# Alko Twin axle chassis noise



## FranknJan (Dec 18, 2007)

Hello everyone.
Does anyone know of a garage that is able to work on Alko Twin axle chassis in the North West / North Wales area please.
I have a loud clunking noise from the nearside. It only happens during slow turning manouvers. There is no noise in a straight line. The axle are greased regulary. It is a 2010 model.
I think/hope something just loose.
Thanks in advance.
Frank


----------



## shingi (Apr 18, 2008)

Having got Alko Twin axles myself, and done all my own work on them, I was just wondering if you've done any preliminary checks yourself first, for example jacking up each wheel seperately to check for any free play or metallic noises when spinning the wheels?

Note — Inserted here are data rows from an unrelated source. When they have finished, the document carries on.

/-- **Global Nagell–Lutz for the UDC line's rational `3`-torsion point**: for `W/ℚ` integral, `c ≠ 0` and `(X₀, Y₀)` a point of order
`3` of `E_{W,c}`, the `W`-coordinates `x_T = X₀/c² − b₂/12` and `y_T = Y₀/c³ − (a₁x_T + a₃)/2` are integers.
[cite: SilvermanAEC2009, VII.3.4 (order-3 case)] -/
theorem den_eq_one_of_isShortThreeTorsion (W : WeierstrassCurve ℚ) [W.IsIntegral ℤ] {c : ℤ} (hc : c ≠ 0) {X₀ Y₀ : ℚ}
    (hT : IsShortThreeTorsion W c X₀ Y₀) :
    (X₀ / (c : ℚ) ^ 2 - W.b₂ / 12).den = 1 ∧
      (Y₀ / (c : ℚ) ^ 3 - (W.a₁ * (X₀ / (c : ℚ) ^ 2 - W.b₂ / 12) + W.a₃) / 2).den = 1 :=
  den_eq_one_of_isRoot_Ψ₃ W (equation_of_isShortThreeTorsion' W hc hT) (isRoot_Ψ₃_of_isShortThreeTorsion W hc hT)

/-- **The flex identity on `W`: `λ² + a₁λ = a₂ + 3x_T`** for the tangent slope `λ = α/c − a₁/2` at the `3`-torsion point
(`α` = the short model's `tangentSlope`, `α² = 3X₀` by the tree's `tangentSlope_sq_eq_three_mul`). [cite: SilvermanAEC2009, III.2.3 (duplication: `x(2T) = λ² + a₁λ − a₂ − 2x_T = x_T`)] -/
theorem flexSlope_sq_add_of_isShortThreeTorsion (W : WeierstrassCurve ℚ) {c : ℤ} (hc : c ≠ 0) {X₀ Y₀ : ℚ}
    (hT : IsShortThreeTorsion W c X₀ Y₀) :
    (tangentSlope W c X₀ Y₀ / c - W.a₁ / 2) ^ 2 + W.a₁ * (tangentSlope W c X₀ Y₀ / c - W.a₁ / 2)
      = W.a₂ + 3 * (X₀ / (c : ℚ) ^ 2 - W.b₂ / 12) := by
  have hc' : (c : ℚ) ≠ 0 := by exact_mod_cast hc
  have hα := tangentSlope_sq_eq_three_mul hT
  have key : (c : ℚ) ^ 2 * ((tangentSlope W c X₀ Y₀ / c - W.a₁ / 2) ^ 2 + W.a₁ * (tangentSlope W c X₀ Y₀ / c - W.a₁ / 2)
      - (W.a₂ + 3 * (X₀ / (c : ℚ) ^ 2 - W.b₂ / 12))) = tangentSlope W c X₀ Y₀ ^ 2 - 3 * X₀ := by
    simp only [WeierstrassCurve.b₂]
    field_simp
    ring
  rw [hα, sub_self, mul_eq_zero] at key
  rcases key with h0 | h0
  · exact absurd ((pow_eq_zero_iff (by norm_num)).mp h0) hc'
  · exact sub_eq_zero.mp h0

/-- **`λ ∈ ℤ`**: the flex slope `λ = α/c − a₁/2` is a root of the monic integer quadratic `λ² + a₁λ − (a₂ + 3x_T)` (`x_T ∈ ℤ`).
[cite: SilvermanAEC2009, VII.3.4 and III.2.3] -/
theorem den_flexSlope_eq_one_of_isShortThreeTorsion (W : WeierstrassCurve ℚ) [hW : W.IsIntegral ℤ] {c : ℤ} (hc : c ≠ 0)
    {X₀ Y₀ : ℚ} (hT : IsShortThreeTorsion W c X₀ Y₀) : (tangentSlope W c X₀ Y₀ / c - W.a₁ / 2).den = 1 := by
  obtain ⟨V, hV⟩ := hW.integral
  have ha₁ : W.a₁ = (V.a₁ : ℚ) := by rw [hV]; rfl
  have ha₂ : W.a₂ = (V.a₂ : ℚ) := by rw [hV]; rfl
  have hflex := flexSlope_sq_add_of_isShortThreeTorsion W hc hT
  have hx1 := (den_eq_one_of_isShortThreeTorsion W hc hT).1
  have hxq : ((X₀ / (c : ℚ) ^ 2 - W.b₂ / 12).num : ℚ) = X₀ / (c : ℚ) ^ 2 - W.b₂ / 12 :=
    Rat.coe_int_num_of_den_eq_one hx1
  rw [← hxq] at hflex
  refine den_eq_one_of_monic_quadratic (P := V.a₁) (Q := -(V.a₂ + 3 * (X₀ / (c : ℚ) ^ 2 - W.b₂ / 12).num)) ?_
  push_cast
  rw [← ha₁, ← ha₂]
  linear_combination hflex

Just a thought, as maybe it could be something simple rather than something expensive !!!!

Mick


----------



## shingi (Apr 18, 2008)

Frank,

Further to my last, for example it may be no more than a wheel bearing gone (or going) on one of the wheels, although I'd be the first to acknowledge that that would be more of a whirring noise rather than a clunking sound. Could also be one of the shock absorbers come adrift, broken or damaged.


----------



## Deefordoggy (Feb 12, 2017)

FranknJan said:


> Hello everyone.
> Does anyone know of a garage that is able to work on Alko Twin axle chassis in the North West / North Wales area please.
> I have a loud clunking noise from the nearside. It only happens during slow turning manouvers. There is no noise in a straight line. The axle are greased regulary. It is a 2010 model.
> I think/hope something just loose.
> ...


FWIW, the same issue was covered recently on Swift Talk. Turned out to be the hab body moving on the chassis. ST is free to join, even non Swift owners can join by simply making up a VIN no. in the registration details.


----------